───── Record excerpts
set_option maxHeartbeats 400000 in
/-- **`Z22:§9.u006` INFERENCE, second reading, DISCHARGED**: `Step9u005 c' → Step9u006c c'` —
"This yields, by substituting `x = Pᶻ`": the integral form `Z22:§9.u005` gives
`(2α)⁻¹S₁ + 2α⁻¹S₂ + (3/(2α))S₃ = 𝔞·Theta1Coeff9 + o(1)` with (9.3), (9.4) as printed and (9.5)–(9.6)
read with the prefactor `1/((0.5)(0.498)π)` that the substitution produces (`b34c`, `b43c`). Ingredients:
the main-order identity `weighted_sum_S911_main` (tree), the shift perturbations
`𝔣_{jμ}(Pᶻ) = 𝔣𝔣_{jμ}(z) + O(𝓛⁻⁸)`, `𝔤_{jμ}(Pᶻ) = 𝔤𝔥_{jμ}(z) + O(𝓛⁻⁸)` (d19's `frakf_rpow_estimate`,
`frakg_rpow_estimate`), the scale `log P₂ = (0.5 − 10𝓛^{−7.9})log P`, and `𝔞 ≪ 𝓛⁴`, through the
quantitative comparison `exists_S812g_sub_main_le`; total error `≪_{c′} 𝔞·𝓛⁻³ + ε → 0`.
[cite: Zhang2022LandauSiegel, §9 pp.51–52, tex L2626–L2645] -/
theorem ded9u006c_holds : Ded9u006c c' := by
  intro h5 ε hε
  obtain ⟨C, hC0, hC⟩ := exists_S812g_sub_main_le c'
  have h5' := h5 (ε / 8) (by positivity)
  -- threshold: `𝓛 ≥ M + 4` with `M·𝓛⁻¹ ≥ …`
  set M : ℝ := 2 * (1440000 * C * 11 / π) / ε with hM
  have hM0 : 0 ≤ M := by positivity
  refine ((h5'.and (forAllLarge_log_ge' (M + 4))).and forAllLarge_three_le).mono ?_
  intro D _ χ hq hp ⟨⟨H5, HL⟩, hD3⟩ hA
  have hℓ4 : 4 ≤ ell D := by rw [ell]; linarith
  have hℓM : M ≤ ell D := by rw [ell]; linarith
  have hℓ1 : 1 ≤ ell D := by linarith
  have hℓ0 : 0 < ell D := by linarith
  set Λ : ℝ := ell D ^ 9 with hΛ
  have hΛ0 : 0 < Λ := by positivity
  set α : ℝ := alpha D with hαdef
  have hα : 0 < α := Section8ShiftPerturbation.alpha_pos' hD3
  have hαΛ : α * Λ = π := Section8ShiftPerturbation.alpha_mul_ell_pow_nine hD3
  -- the long exponent θ₂ = log P₂ / 𝓛⁹
  obtain ⟨-, hlo, hhi, h11⟩ := log_P2_facts (D := D) hℓ4
  set θ₂ : ℝ := Real.log (Skeleton.P2 D) / Λ with hθ₂
  have hθlo : 0.498 ≤ θ₂ := by rw [hθ₂, le_div_iff₀ hΛ0]; exact hlo
  have hθhi : θ₂ ≤ 1 / 2 := by rw [hθ₂, div_le_iff₀ hΛ0]; linarith
  have hd : 1 / 2 - θ₂ ≤ 10 / ell D ^ 7 := by
    obtain ⟨e, -, -, -⟩ := log_P2_facts (D := D) hℓ4
    have : 1 / 2 - θ₂ = 10 * ell D ^ (1.1 : ℝ) / Λ := by
      rw [hθ₂, e, hΛ]; field_simp; ring
    rw [this, hΛ, div_le_div_iff₀ hΛ0 (by positivity)]
    calc 10 * ell D ^ (1.1 : ℝ) * ell D ^ 7 ≤ 10 * ell D ^ 2 * ell D ^ 7 := by gcongr
      _ = 10 * ell D ^ 9 := by ring
  have hd0 : 0 ≤ 1 / 2 - θ₂ := by linarith
  -- the three comparisons `I_j − M_j`
  have hb1 := Section8ShiftPerturbation.norm_beta1_sub_main_le c' hD3
  have hb2 := Section8ShiftPerturbation.norm_beta2_sub_main_le c' hD3
  have hb3 := Section8ShiftPerturbation.norm_beta3_sub_main_le c' hD3
  obtain ⟨p17, p16, q17, q16, p27, p26, q27, q26, p37, p36, q37, q36⟩ := profiles_eq c' (D := D)
  obtain ⟨m1, m2, m3⟩ := S911main_eq_S812g α Λ
  have I1 : ‖int9cov c' D 1 - S911main1 α Λ 0.5 0.498‖ ≤ C * ((ell D ^ 8)⁻¹ + (1 / 2 - θ₂)) / Λ := by
    rw [int9cov_eq_S812g_ell c' hℓ0, p17, p16, q17, q16, m1]
    exact hC D hD3 hℓ4 _ _ _ 1 2 3 (by norm_num) (by norm_num) (by norm_num) (by norm_num)
      (by norm_num) (by norm_num) hb1 hb2 hb3 θ₂ hθlo hθhi
  have I2 : ‖int9cov c' D 2 - S911main2 α Λ 0.5 0.498‖ ≤ C * ((ell D ^ 8)⁻¹ + (1 / 2 - θ₂)) / Λ := by
    rw [int9cov_eq_S812g_ell c' hℓ0, p27, p26, q27, q26, m2]
    exact hC D hD3 hℓ4 _ _ _ 2 3 1 (by norm_num) (by norm_num) (by norm_num) (by norm_num)
      (by norm_num) (by norm_num) hb2 hb3 hb1 θ₂ hθlo hθhi
  have I3 : ‖int9cov c' D 3 - S911main3 α Λ 0.5 0.498‖ ≤ C * ((ell D ^ 8)⁻¹ + (1 / 2 - θ₂)) / Λ := by
    rw [int9cov_eq_S812g_ell c' hℓ0, p37, p36, q37, q36, m3]
    exact hC D hD3 hℓ4 _ _ _ 3 1 2 (by norm_num) (by norm_num) (by norm_num) (by norm_num)
      (by norm_num) (by norm_num) hb3 hb1 hb2 θ₂ hθlo hθhi
  -- sizes
  have hR : C * ((ell D ^ 8)⁻¹ + (1 / 2 - θ₂)) / Λ ≤ 11 * C / (ell D ^ 7 * Λ) := by
    have h8 : (ell D ^ 8)⁻¹ ≤ 1 / ell D ^ 7 := by
      rw [inv_eq_one_div]
      exact one_div_le_one_div_of_le (by positivity) (pow_le_pow_right₀ hℓ1 (by norm_num))
    have : (ell D ^ 8)⁻¹ + (1 / 2 - θ₂) ≤ 11 / ell D ^ 7 := by
      calc (ell D ^ 8)⁻¹ + (1 / 2 - θ₂) ≤ 1 / ell D ^ 7 + 10 / ell D ^ 7 := add_le_add h8 hd
        _ = 11 / ell D ^ 7 := by ring
    calc C * ((ell D ^ 8)⁻¹ + (1 / 2 - θ₂)) / Λ ≤ C * (11 / ell D ^ 7) / Λ := by gcongr
      _ = 11 * C / (ell D ^ 7 * Λ) := by field_simp
  have hAfrak : frakA χ ≤ 360000 * ell D ^ 4 := by
    have := frakA_le_log_pow_four χ (by rw [← ell]; linarith) hp
    rwa [← ell] at this
  have hA0 : 0 ≤ frakA χ := frakA_nonneg χ
  -- the exact main-order identity
  have hmain : 1 / (2 * (α : ℂ)) * S911main1 α Λ 0.5 0.498 + 2 / (α : ℂ) * S911main2 α Λ 0.5 0.498
      + 3 / (2 * (α : ℂ)) * S911main3 α Λ 0.5 0.498 = Theta1Coeff9 := by
    rw [weighted_sum_S911_main hα hΛ0 hαΛ]; rfl
  -- decomposition of `wsum9 − 𝔞·Theta1Coeff9`
  set S1 := Sj c' D 1 (a12 χ) (a22 χ)
  set S2 := Sj c' D 2 (a12 χ) (a22 χ)
  set S3 := Sj c' D 3 (a12 χ) (a22 χ)
  set J1 := int9cov c' D 1
  set J2 := int9cov c' D 2
  set J3 := int9cov c' D 3
  set N1 := S911main1 α Λ 0.5 0.498
  set N2 := S911main2 α Λ 0.5 0.498
  set N3 := S911main3 α Λ 0.5 0.498
  have e : wsum9 c' χ - (frakA χ : ℂ) * Theta1Coeff9 =
      (1 / (2 * (α : ℂ)) * (S1 - (frakA χ : ℂ) * J1) + 2 / (α : ℂ) * (S2 - (frakA χ : ℂ) * J2) +
        3 / (2 * (α : ℂ)) * (S3 - (frakA χ : ℂ) * J3)) +
      (frakA χ : ℂ) * (1 / (2 * (α : ℂ)) * (J1 - N1) + 2 / (α : ℂ) * (J2 - N2) +
        3 / (2 * (α : ℂ)) * (J3 - N3)) := by
    rw [← hmain, wsum9]; ring
  rw [e]
  -- norms of the weights
  have hαC : ‖(α : ℂ)‖ = α := by rw [Complex.norm_real, Real.norm_eq_abs, abs_of_pos hα]
  have w1 : ‖1 / (2 * (α : ℂ))‖ = 1 / (2 * α) := by
    rw [norm_div, norm_one, norm_mul, Complex.norm_two, hαC]
  have w2 : ‖2 / (α : ℂ)‖ = 2 / α := by rw [norm_div, Complex.norm_two, hαC]
  have w3 : ‖3 / (2 * (α : ℂ))‖ = 3 / (2 * α) := by
    rw [norm_div, norm_mul, Complex.norm_two, hαC]; norm_num
  have hS1 := H5 hA 1 (by simp)
  have hS2 := H5 hA 2 (by simp)
  have hS3 := H5 hA 3 (by simp)
  -- first block ≤ 4 · (ε/8) · α / α = ε/2
  have blk1 : ‖1 / (2 * (α : ℂ)) * (S1 - (frakA χ : ℂ) * J1) + 2 / (α : ℂ) * (S2 - (frakA χ : ℂ) * J2) +
      3 / (2 * (α : ℂ)) * (S3 - (frakA χ : ℂ) * J3)‖ ≤ ε / 2 := by
    calc _ ≤ ‖1 / (2 * (α : ℂ)) * (S1 - (frakA χ : ℂ) * J1)‖ + ‖2 / (α : ℂ) * (S2 - (frakA χ : ℂ) * J2)‖ +
          ‖3 / (2 * (α : ℂ)) * (S3 - (frakA χ : ℂ) * J3)‖ :=
          (norm_add_le _ _).trans (add_le_add (norm_add_le _ _) le_rfl)
      _ ≤ 1 / (2 * α) * (ε / 8 * α) + 2 / α * (ε / 8 * α) + 3 / (2 * α) * (ε / 8 * α) := by
          rw [norm_mul, norm_mul, norm_mul, w1, w2, w3]
          gcongr
      _ = ε / 2 := by field_simp; ring
  -- second block ≤ 𝔞 · (4/α) · 11C/(𝓛⁷Λ) = 𝔞 · 44C/(π𝓛⁷) ≤ 360000·44C·𝓛⁻³/π ≤ ε/2
  have hJN : ∀ {J N : ℂ}, ‖J - N‖ ≤ C * ((ell D ^ 8)⁻¹ + (1 / 2 - θ₂)) / Λ →
      ‖J - N‖ ≤ 11 * C / (ell D ^ 7 * Λ) := fun h => h.trans hR
  have blk2 : ‖(frakA χ : ℂ) * (1 / (2 * (α : ℂ)) * (J1 - N1) + 2 / (α : ℂ) * (J2 - N2) +
      3 / (2 * (α : ℂ)) * (J3 - N3))‖ ≤ ε / 2 := by
    rw [norm_mul, Complex.norm_real, Real.norm_eq_abs, abs_of_nonneg hA0]
    have inner : ‖1 / (2 * (α : ℂ)) * (J1 - N1) + 2 / (α : ℂ) * (J2 - N2) + 3 / (2 * (α : ℂ)) * (J3 - N3)‖ ≤
        4 / α * (11 * C / (ell D ^ 7 * Λ)) := by
      calc _ ≤ ‖1 / (2 * (α : ℂ)) * (J1 - N1)‖ + ‖2 / (α : ℂ) * (J2 - N2)‖ + ‖3 / (2 * (α : ℂ)) * (J3 - N3)‖ :=
            (norm_add_le _ _).trans (add_le_add (norm_add_le _ _) le_rfl)
        _ ≤ 1 / (2 * α) * (11 * C / (ell D ^ 7 * Λ)) + 2 / α * (11 * C / (ell D ^ 7 * Λ)) +
            3 / (2 * α) * (11 * C / (ell D ^ 7 * Λ)) := by
            rw [norm_mul, norm_mul, norm_mul, w1, w2, w3]
            gcongr
            · exact hJN I1
            · exact hJN I2
            · exact hJN I3
        _ = 4 / α * (11 * C / (ell D ^ 7 * Λ)) := by ring
    have step : frakA χ * (4 / α * (11 * C / (ell D ^ 7 * Λ))) ≤
        360000 * ell D ^ 4 * (4 / α * (11 * C / (ell D ^ 7 * Λ))) :=
      mul_le_mul_of_nonneg_right hAfrak (by positivity)
    have eval : 360000 * ell D ^ 4 * (4 / α * (11 * C / (ell D ^ 7 * Λ))) =
        (1440000 * C * 11 / π) / ell D ^ 3 := by
      have hπ : π = α * Λ := hαΛ.symm
      rw [hπ, hΛ]; field_simp; ring
    have fin : (1440000 * C * 11 / π) / ell D ^ 3 ≤ ε / 2 := by
      rw [div_le_iff₀ (by positivity)]
      have hℓ3 : ell D ≤ ell D ^ 3 := le_self_pow₀ hℓ1 (by norm_num)
      have hM' : M * (ε / 2) = 1440000 * C * 11 / π := by rw [hM]; field_simp
      rw [← hM']
      have := mul_le_mul_of_nonneg_right (hℓM.trans hℓ3) (by positivity : 0 ≤ ε / 2)
      linarith
    calc frakA χ * ‖1 / (2 * (α : ℂ)) * (J1 - N1) + 2 / (α : ℂ) * (J2 - N2) + 3 / (2 * (α : ℂ)) * (J3 - N3)‖
        ≤ frakA χ * (4 / α * (11 * C / (ell D ^ 7 * Λ))) := mul_le_mul_of_nonneg_left inner hA0
      _ ≤ ε / 2 := by rw [eval] at step; exact step.trans fin
  calc _ ≤ ‖1 / (2 * (α : ℂ)) * (S1 - (frakA χ : ℂ) * J1) + 2 / (α : ℂ) * (S2 - (frakA χ : ℂ) * J2) +
        3 / (2 * (α : ℂ)) * (S3 - (frakA χ : ℂ) * J3)‖ +
        ‖(frakA χ : ℂ) * (1 / (2 * (α : ℂ)) * (J1 - N1) + 2 / (α : ℂ) * (J2 - N2) +
          3 / (2 * (α : ℂ)) * (J3 - N3))‖ := norm_add_le _ _
    _ ≤ ε / 2 + ε / 2 := add_le_add blk1 blk2
    _ = ε := by ring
──────────
§ Task brief: Look in the material above for the line with "mul_le_mul_of_nonneg_right hAfrak (by" and the line with "exact step.trans fin", and transcribe exactly those lines and all lines between them, nothing more.

§ Problem solution:
      mul_le_mul_of_nonneg_right hAfrak (by positivity)
    have eval : 360000 * ell D ^ 4 * (4 / α * (11 * C / (ell D ^ 7 * Λ))) =
        (1440000 * C * 11 / π) / ell D ^ 3 := by
      have hπ : π = α * Λ := hαΛ.symm
      rw [hπ, hΛ]; field_simp; ring
    have fin : (1440000 * C * 11 / π) / ell D ^ 3 ≤ ε / 2 := by
      rw [div_le_iff₀ (by positivity)]
      have hℓ3 : ell D ≤ ell D ^ 3 := le_self_pow₀ hℓ1 (by norm_num)
      have hM' : M * (ε / 2) = 1440000 * C * 11 / π := by rw [hM]; field_simp
      rw [← hM']
      have := mul_le_mul_of_nonneg_right (hℓM.trans hℓ3) (by positivity : 0 ≤ ε / 2)
      linarith
    calc frakA χ * ‖1 / (2 * (α : ℂ)) * (J1 - N1) + 2 / (α : ℂ) * (J2 - N2) + 3 / (2 * (α : ℂ)) * (J3 - N3)‖
        ≤ frakA χ * (4 / α * (11 * C / (ell D ^ 7 * Λ))) := mul_le_mul_of_nonneg_left inner hA0
      _ ≤ ε / 2 := by rw [eval] at step; exact step.trans fin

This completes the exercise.